Что же с ними все-таки случилось? Почему ей так трудно было заставить себя рассказать ему о том, что с ней произошло? Ведь вначале они рассказывали друг другу буквально все… Они так любили, что временами Брайану представлялось, что сильнее их любвипросто не бывает. Страсть, которую он испытывал, казалось, сорвала с него все защитные покровы, необходимые человеку, для того чтобы выжить в сегодняшнем мире. Так же и Рэйчел. Поэтому то, что каждый из них в конце концов вынужден был до известной степени уйти в себя, не поражало — таков естественный ход событий.
Но сейчас…
Брайан погладил нежную округлость ее щеки, с грустью подумав: „Пожалуй, мы зашли в этом слишком далеко…"

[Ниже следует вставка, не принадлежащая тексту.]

import Literature.NumberTheory.Automorphic.UnitaryThreeTorusBlockElements        -- ★ γ2b-A p841319 (+ γ2a, γ0, B-p04 p841018, (F1))
import Literature.NumberTheory.Automorphic.UnitaryThreeDoubleCosetsHKDefs         -- ★ B-p17 DEFS: `flickerKH`
import HarnessLib

/-!
# Flicker's Proposition 6 (b) in the `U(Φ₃)` frame: the double cosets `T_H^θ · diag(ϖ^{−i},1,ϖ^{i}) · K_H` are pairwise distinct
(Flicker (1998), *Elementary proof of the fundamental lemma for a unitary group*, Prop. 6 p. 83)

Topic `NumberTheory/Automorphic`; namespace `Literature.NumberTheory.Automorphic.UnitaryGroup`.  KERNEL mathematics only: theorems, no definition, no
named fact, no instance, no notation, no `sorry`.  Cell `pub/hodgecm-mathlib`, programme P3a, road «D-N7-inert», MAP v3 «N7-ns COUNT FROM FLICKER», brick
(F3c-γ) «LATTICE ↔ COSET TRANSPORT» FILE γ2b-C = the binder `hB` of ★ B-p04 (g33) p840967 `FixedPointsTorusDoubleCosetCount` at `G := ↥H`,
`T := Z_H(t_θ)`, `K := flickerKH.subgroupOf H`, `r i := diag(ϖ^{−i}, 1, ϖ^{i})` (LEAD F0P3a-plan (g9) T8-60 (C); architect A-p06 (g26)).
HC_CM is proved only modulo the printed citations (2 remaining named inputs hLiu418, h413) until rung 0 closes; this file discharges no named fact.

MATHEMATICS (elementary, by valuations — no lattice needed).  If `τ r_i k = τ′ r_j k′` then `r_i = σ₀ · r_j · κ` with `σ₀ = τ⁻¹τ′ ∈ Z_H(t)` (corner
`(p, θ²q; q, p)` by ★ `mem_centralizer_block_iff`, `Bθ′ = Cθ`) and `κ = k′k⁻¹ ∈ K_H` (integral corner `(a b; c e)` with `|ae − bc| = 1` by ★ γ0).
Reading the four corner entries of `r_i = σ₀ r_j κ`: `a = ϖ^{j−i}·p·Δ`, `e = ϖ^{i−j}·p·Δ`, `c = −ϖ^{−i−j}·q·Δ` (`Δ = ae − bc`), whence for `i ≠ j`:
`|p| < 1` and `|θ q| < 1`, contradicting `|p² − θ²q²| = |Δ|⁻¹ = 1`.  Hence `i = j`.

References: [Flicker1998UnitaryFL] Y. Z. Flicker, Canad. J. Math. 50 (1998), Prop. 6 p. 83 · [Rogawski1990] J. D. Rogawski, Ann. of Math. Stud. 123, §4.9 p. 55. -/

set_option autoImplicit false

open Matrix
open scoped MatrixGroups WithZero

namespace Literature.NumberTheory.Automorphic.UnitaryGroup

open Literature.NumberTheory.Automorphic.HermitianLattice (unitaryInt LocalConjDatum)

variable {K : Type*} [Field K] [Valued K ℤᵐ⁰] {ϖ : K} (σ : K →+* K) {J : Matrix (Fin 3) (Fin 3) K}
  (hJ : J = (StdForm.antidiagonal 3).over K) (hd : LocalConjDatum σ ϖ)

/-- `|x| ≤ |ϖ|^n · c`-type bookkeeping: `|ϖ^n| < 1` for `n ≥ 1`. [cite: Flicker1998UnitaryFL, Prop. 6 p. 83] -/
theorem v_pow_lt_one (hϖ : Valued.v ϖ = WithZero.exp (-1 : ℤ)) {n : ℕ} (hn : 1 ≤ n) : Valued.v (ϖ ^ n) < 1 := by
  rw [map_pow, hϖ, ← WithZero.exp_nsmul, ← WithZero.exp_zero, WithZero.exp_lt_exp]
  simp only [nsmul_eq_mul, mul_neg, mul_one, Left.neg_neg_iff]
  exact_mod_cast hn

set_option maxHeartbeats 800000 in
-- explicit block computation + valuation case analysis
include hJ hd in
/-- **FLICKER'S PROPOSITION 6 (b) — THE DOUBLE COSETS `T_H^θ · r_i · K_H` ARE PAIRWISE DISTINCT** (`r_i = diag(ϖ^{−i},1,ϖ^{i})`,
`T_H^θ = Z_H(t)` for a regular torus block `t = !![A,0,B;0,b,0;C,0,A]`, `C ≠ 0`, `Bθ′ = Cθ`, `θ = ϖ^ε`): `τ r_i k = τ′ r_j k′ ⇒ i = j` — the binder `hB`
of ★ `FixedPointsTorusDoubleCosetCount` VERBATIM at `G := ↥H`. [cite: Flicker1998UnitaryFL, Prop. 6 p. 83] -/
theorem eq_of_centralizer_mul_diagRadial_mul_flickerKH_eq
    {c : ↥(unitaryGroupOfForm σ J)} (hc : ((c : GL (Fin 3) K) : Matrix (Fin 3) (Fin 3) K) = !![1, 0, 0; 0, -1, 0; 0, 0, 1])
    {θ θ' : K} {ε : ℕ} (hθε : θ = ϖ ^ ε) (hθ : θ * θ' = 1)
    {t : ↥(unitaryGroupOfForm σ J)} (htH : t ∈ Subgroup.centralizer ({c} : Set ↥(unitaryGroupOfForm σ J))) {A B C b₀ : K}
    (hte : ((t : GL (Fin 3) K) : Matrix (Fin 3) (Fin 3) K) = !![A, 0, B; 0, b₀, 0; C, 0, A]) (hC : C ≠ 0) (hBC : B * θ' = C * θ)
    (r : ℕ → ↥(Subgroup.centralizer ({c} : Set ↥(unitaryGroupOfForm σ J))))
    (hr : ∀ i, (((r i : ↥(unitaryGroupOfForm σ J)) : GL (Fin 3) K) : Matrix (Fin 3) (Fin 3) K) = !![(ϖ ^ i)⁻¹, 0, 0; 0, 1, 0; 0, 0, ϖ ^ i]) :
    ∀ i j : ℕ, ∀ τ ∈ Subgroup.centralizer ({⟨t, htH⟩} : Set ↥(Subgroup.centralizer ({c} : Set ↥(unitaryGroupOfForm σ J)))),
      ∀ τ' ∈ Subgroup.centralizer ({⟨t, htH⟩} : Set ↥(Subgroup.centralizer ({c} : Set ↥(unitaryGroupOfForm σ J)))),
      ∀ k ∈ (flickerKH σ J c).subgroupOf (Subgroup.centralizer ({c} : Set ↥(unitaryGroupOfForm σ J))),
      ∀ k' ∈ (flickerKH σ J c).subgroupOf (Subgroup.centralizer ({c} : Set ↥(unitaryGroupOfForm σ J))),
      τ * r i * k = τ' * r j * k' → i = j := by
  intro i j τ hτ τ' hτ' k hk k' hk' heq
  classical
  -- scalar facts
  have h2 : (2 : K) ≠ 0 := fun h0 => by have := hd.v2; rw [h0, map_zero] at this; exact zero_ne_one this
  have hϖ0 : ϖ ≠ 0 := fun h0 => by have := hd.vϖ; rw [h0, map_zero] at this; exact WithZero.zero_ne_coe this
  have hθ0 : θ ≠ 0 := by rw [hθε]; exact pow_ne_zero _ hϖ0
  have hvθ : Valued.v θ ≤ 1 := by
    rw [hθε, map_pow, hd.vϖ, ← WithZero.exp_nsmul, ← WithZero.exp_zero, WithZero.exp_le_exp]; simp
  have hθ'e : θ' = θ⁻¹ := (inv_eq_of_mul_eq_one_right hθ).symm
  have hBq : B = C * θ ^ 2 := by rw [hθ'e] at hBC; field_simp at hBC; linear_combination hBC
  -- `σ₀ := τ⁻¹ τ′ ∈ Z_H(t)`, `κ := k′ k⁻¹ ∈ K_H`, `r_i = σ₀ r_j κ`
  set σ₀ : ↥(Subgroup.centralizer ({c} : Set ↥(unitaryGroupOfForm σ J))) := τ⁻¹ * τ' with hσ₀
  set κ : ↥(Subgroup.centralizer ({c} : Set ↥(unitaryGroupOfForm σ J))) := k' * k⁻¹ with hκ
  have hrel : r i = σ₀ * r j * κ := by
    rw [hσ₀, hκ]
    have : τ⁻¹ * (τ * r i * k) * k⁻¹ = τ⁻¹ * (τ' * r j * k') * k⁻¹ := by rw [heq]
    simpa [mul_assoc, mul_inv_cancel_left, inv_mul_cancel_left] using this
  have hσ₀Z : σ₀ ∈ Subgroup.centralizer ({⟨t, htH⟩} : Set ↥(Subgroup.centralizer ({c} : Set ↥(unitaryGroupOfForm σ J)))) :=
    Subgroup.mul_mem _ (Subgroup.inv_mem _ hτ) hτ'
  have hκK : κ ∈ (flickerKH σ J c).subgroupOf (Subgroup.centralizer ({c} : Set ↥(unitaryGroupOfForm σ J))) :=
    Subgroup.mul_mem _ hk' (Subgroup.inv_mem _ hk)
  -- block shapes
  obtain ⟨p, β₀, q, δ₀, e₀, hσ₀M⟩ := exists_coe_eq_block_of_mem_centralizer σ h2 hc (σ₀ : ↥(Subgroup.centralizer _)).2
  obtain ⟨a, b, cc, e₁, e₂, hκM⟩ := exists_coe_eq_block_of_mem_centralizer σ h2 hc (κ : ↥(Subgroup.centralizer _)).2
  -- `σ₀ ∈ Z(t)`: `p = δ₀`, `β₀ C = B q`
  have hσ₀t : (σ₀ : ↥(unitaryGroupOfForm σ J)) ∈ Subgroup.centralizer ({t} : Set ↥(unitaryGroupOfForm σ J)) := by
    rw [Subgroup.mem_centralizer_singleton_iff]
    have := Subgroup.mem_centralizer_singleton_iff.1 hσ₀Z
    exact congrArg Subtype.val this
  obtain ⟨hpδ, hβq⟩ := (mem_centralizer_block_iff σ hσ₀M hte hC).1 hσ₀t
  have hβ₀ : β₀ = θ ^ 2 * q := by
    have : β₀ * C = C * θ ^ 2 * q := by rw [hβq, hBq]
    exact mul_right_cancel₀ hC (by linear_combination this)
  -- `κ ∈ K_H`: integral entries, and `|ae₁ − b·cc| = 1`
  have hκK' := (Subgroup.mem_subgroupOf.1 hκK)
  rw [mem_flickerKH_iff] at hκK'
  have hκint := (mem_unitaryInt_iff_forall_v_apply_le_one σ hJ hd.vσ _).1 hκK'.2
  have hva : Valued.v a ≤ 1 := by have := hκint 0 0; rwa [hκM] at this
  have hve₁ : Valued.v e₁ ≤ 1 := by have := hκint 2 2; rwa [hκM] at this
  have hvcc : Valued.v cc ≤ 1 := by have := hκint 2 0; rwa [hκM] at this
  have hκ3 : (((κ : ↥(Subgroup.centralizer _)) : ↥(unitaryGroupOfForm σ J)) : GL (Fin 3) K) ∈
      unitaryGroupOfForm σ ((StdForm.antidiagonal 3).over K) := by
    rw [← hJ]; exact ((κ : ↥(Subgroup.centralizer _)) : ↥(unitaryGroupOfForm σ J)).2
  have hσ₀3 : (((σ₀ : ↥(Subgroup.centralizer _)) : ↥(unitaryGroupOfForm σ J)) : GL (Fin 3) K) ∈
      unitaryGroupOfForm σ ((StdForm.antidiagonal 3).over K) := by
    rw [← hJ]; exact ((σ₀ : ↥(Subgroup.centralizer _)) : ↥(unitaryGroupOfForm σ J)).2
  -- `|det corner| = 1` for `κ` and `σ₀` (★ γ0: `(αδ − βγ)·σl = l`)
  have hvdet : ∀ {h : GL (Fin 3) K} {α β γ δ e : K}, h ∈ unitaryGroupOfForm σ ((StdForm.antidiagonal 3).over K) →
      (h : Matrix (Fin 3) (Fin 3) K) = !![α, 0, β; 0, e, 0; γ, 0, δ] → Valued.v (α * δ - β * γ) = 1 := by
    intro h α β γ δ e hh3 hh
    -- any `d` with `σd = −d ≠ 0` will do for γ0; use `d := x − σx` for a non-fixed `x`… we only need `hl`, which is `d`-free:
    obtain ⟨⟨R1, R2, R3, R4⟩, -⟩ := SplitDictionary.rel_of_coe_eq_block σ hh3 hh
    have hΔ := SplitDictionary.det_mul_map_det σ R1 R2 R3 R4
    have h1 := congrArg Valued.v hΔ
    rw [map_mul, hd.vσ, map_one] at h1
    exact Literature.NumberTheory.QuadraticForms.OMeara65.WithZeroMulInt.eq_one_of_mul_self h1
  have hvΔκ : Valued.v (a * e₁ - b * cc) = 1 := hvdet hκ3 hκM
  have hvΔσ : Valued.v (p * δ₀ - β₀ * q) = 1 := hvdet hσ₀3 hσ₀M
  rw [← hpδ, hβ₀] at hvΔσ
  -- the matrix equation `r_i = σ₀ r_j κ`, corner entries
  have hM : (((r i : ↥(unitaryGroupOfForm σ J)) : GL (Fin 3) K) : Matrix (Fin 3) (Fin 3) K) =
      (((σ₀ : ↥(Subgroup.centralizer _)) : ↥(unitaryGroupOfForm σ J)) : GL (Fin 3) K) *
        (((r j : ↥(unitaryGroupOfForm σ J)) : GL (Fin 3) K) : Matrix (Fin 3) (Fin 3) K) *
        (((κ : ↥(Subgroup.centralizer _)) : ↥(unitaryGroupOfForm σ J)) : GL (Fin 3) K) := by
    rw [← Units.val_mul, ← Units.val_mul, ← Subgroup.coe_mul, ← Subgroup.coe_mul, ← Subgroup.coe_mul, ← Subgroup.coe_mul, ← hrel]
  rw [hr i, hσ₀M, hr j, hκM, block_mul_block, block_mul_block, ← hpδ, hβ₀] at hM
  have E00 : (ϖ ^ i)⁻¹ = p * (ϖ ^ j)⁻¹ * a + θ ^ 2 * q * ϖ ^ j * cc := by
    have := congrArg (fun M : Matrix (Fin 3) (Fin 3) K => M 0 0) hM; simp at this; linear_combination this
  have E02 : (0 : K) = p * (ϖ ^ j)⁻¹ * b + θ ^ 2 * q * ϖ ^ j * e₁ := by
    have := congrArg (fun M : Matrix (Fin 3) (Fin 3) K => M 0 2) hM; simp at this; linear_combination this
  have E20 : (0 : K) = q * (ϖ ^ j)⁻¹ * a + p * ϖ ^ j * cc := by
    have := congrArg (fun M : Matrix (Fin 3) (Fin 3) K => M 2 0) hM; simp at this; linear_combination this
  have E22 : ϖ ^ i = q * (ϖ ^ j)⁻¹ * b + p * ϖ ^ j * e₁ := by
    have := congrArg (fun M : Matrix (Fin 3) (Fin 3) K => M 2 2) hM; simp at this; linear_combination this
  have hϖi0 : ϖ ^ i ≠ 0 := pow_ne_zero _ hϖ0
  have hϖj0 : ϖ ^ j ≠ 0 := pow_ne_zero _ hϖ0
  -- `a ϖ^i = ϖ^j p Δ`, `e₁ ϖ^j = ϖ^i p Δ`, `cc ϖ^{i+j} = −q Δ`
  have hA : a * ϖ ^ i = ϖ ^ j * p * (a * e₁ - b * cc) := by
    have h1 := E22; have h2 := E20
    field_simp at h1 h2
    refine mul_right_cancel₀ hϖj0 ?_
    linear_combination a * h1 - b * h2
  have hE : e₁ * ϖ ^ j = ϖ ^ i * p * (a * e₁ - b * cc) := by
    have h1 := E00; have h2 := E02
    field_simp at h1 h2
    linear_combination e₁ * h1 - (ϖ ^ i * cc) * h2
  have hCq : cc * ϖ ^ (i + j) = -(q * (a * e₁ - b * cc)) := by
    have h1 := E22; have h2 := E20
    field_simp at h1 h2
    rw [pow_add]
    linear_combination cc * h1 - e₁ * h2
  -- valuations
  by_contra hij
  have hvϖ := hd.vϖ
  have key : Valued.v (p * p - θ ^ 2 * q * q) < 1 := by
    have hvq : Valued.v (θ * q) < 1 := by
      -- `|q| = |cc|·|ϖ|^{i+j} ≤ |ϖ|^{i+j}` with `i + j ≥ 1`
      have h1 : Valued.v cc * Valued.v (ϖ ^ (i + j)) = Valued.v q := by
        have := congrArg Valued.v hCq
        rw [map_mul, Valuation.map_neg, map_mul, hvΔκ, mul_one] at this
        exact this
      have hij1 : 1 ≤ i + j := by omega
      calc Valued.v (θ * q) = Valued.v θ * Valued.v q := map_mul _ _ _
        _ ≤ 1 * Valued.v q := mul_le_mul_left hvθ _
        _ = Valued.v cc * Valued.v (ϖ ^ (i + j)) := by rw [one_mul, h1]
        _ ≤ 1 * Valued.v (ϖ ^ (i + j)) := mul_le_mul_left hvcc _
        _ < 1 := by rw [one_mul]; exact v_pow_lt_one hvϖ hij1
    have hvp : Valued.v p < 1 := by
      rcases Nat.lt_or_gt_of_ne hij with hlt | hgt
      · -- `i < j`: use `e₁ ϖ^j = ϖ^i p Δ` ⇒ `|p| = |e₁| |ϖ|^{j−i} < 1`
        obtain ⟨n, hn⟩ := Nat.exists_eq_add_of_lt hlt
        have h1 : Valued.v e₁ * Valued.v (ϖ ^ (n + 1)) = Valued.v p := by
          have := congrArg Valued.v hE
          rw [hn, map_mul, map_mul, map_mul, hvΔκ, mul_one, show i + n + 1 = i + (n + 1) by ring, pow_add, map_mul] at this
          have hvi : Valued.v (ϖ ^ i) ≠ 0 := (Valuation.ne_zero_iff _).2 hϖi0
          calc Valued.v e₁ * Valued.v (ϖ ^ (n + 1)) = (Valued.v e₁ * (Valued.v (ϖ ^ i) * Valued.v (ϖ ^ (n + 1)))) / Valued.v (ϖ ^ i) := by
                field_simp
            _ = Valued.v (ϖ ^ i) * Valued.v p / Valued.v (ϖ ^ i) := by rw [this]
            _ = Valued.v p := by field_simp
        calc Valued.v p = Valued.v e₁ * Valued.v (ϖ ^ (n + 1)) := h1.symm
          _ ≤ 1 * Valued.v (ϖ ^ (n + 1)) := mul_le_mul_left hve₁ _
          _ < 1 := by rw [one_mul]; exact v_pow_lt_one hvϖ (by omega)
      · -- `j < i`: use `a ϖ^i = ϖ^j p Δ`
        obtain ⟨n, hn⟩ := Nat.exists_eq_add_of_lt hgt
        have h1 : Valued.v a * Valued.v (ϖ ^ (n + 1)) = Valued.v p := by
          have := congrArg Valued.v hA
          rw [hn, map_mul, map_mul, map_mul, hvΔκ, mul_one, show j + n + 1 = j + (n + 1) by ring, pow_add, map_mul] at this
          have hvj : Valued.v (ϖ ^ j) ≠ 0 := (Valuation.ne_zero_iff _).2 hϖj0
          calc Valued.v a * Valued.v (ϖ ^ (n + 1)) = (Valued.v a * (Valued.v (ϖ ^ j) * Valued.v (ϖ ^ (n + 1)))) / Valued.v (ϖ ^ j) := by
                field_simp
            _ = Valued.v (ϖ ^ j) * Valued.v p / Valued.v (ϖ ^ j) := by rw [this]
            _ = Valued.v p := by field_simp
        calc Valued.v p = Valued.v a * Valued.v (ϖ ^ (n + 1)) := h1.symm
          _ ≤ 1 * Valued.v (ϖ ^ (n + 1)) := mul_le_mul_left hva _
          _ < 1 := by rw [one_mul]; exact v_pow_lt_one hvϖ (by omega)
    have e1 : p * p - θ ^ 2 * q * q = p * p - (θ * q) * (θ * q) := by ring
    rw [e1]
    refine Valuation.map_sub_lt _ ?_ ?_
    · rw [map_mul]; exact Left.mul_lt_one' hvp hvp
    · rw [map_mul]; exact Left.mul_lt_one' hvq hvq
  exact absurd hvΔσ (ne_of_lt key)

end Literature.NumberTheory.Automorphic.UnitaryGroup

Ирония судьбы заключалась в том, что сегодня он любил ее ничуть не меньше, чем раньше. А может, и больше.
„Да, — съязвил внутренний голос, — но ты же любил и Розу. А в конце концов все же потерял".
Роза…
Достаточно ли для счастья только любви? Или Господь Бог успокаивает нас, заставляя считать, что мы хозяева положения, тогда как на самом деле мы лишь слепые котята?
Господи Иисусе, знать бы ответ! Знать бы, как… сделать так, чтобы все у них опять наладилось.
„Если бы у нее был ребенок… наш ребенок!" — в который уже раз подумал он.
Чувство утраты остро кольнуло сердце. Ему вспомнились разом все его братишки, которых мама приносила из роддома. Старшие всегда толпились у окна, наблюдая за тем, как папа помогает ей выйти из такси, — и в руках у нее непременный голубой сверток из шерстяного одеяла. Дома из свертка — о чудо! — вдруг появлялись малюсенькие пальчики, розовые пятки, и постепенно сладкий запах младенца наполнял всю квартиру, словно аромат свежеиспеченного хлеба.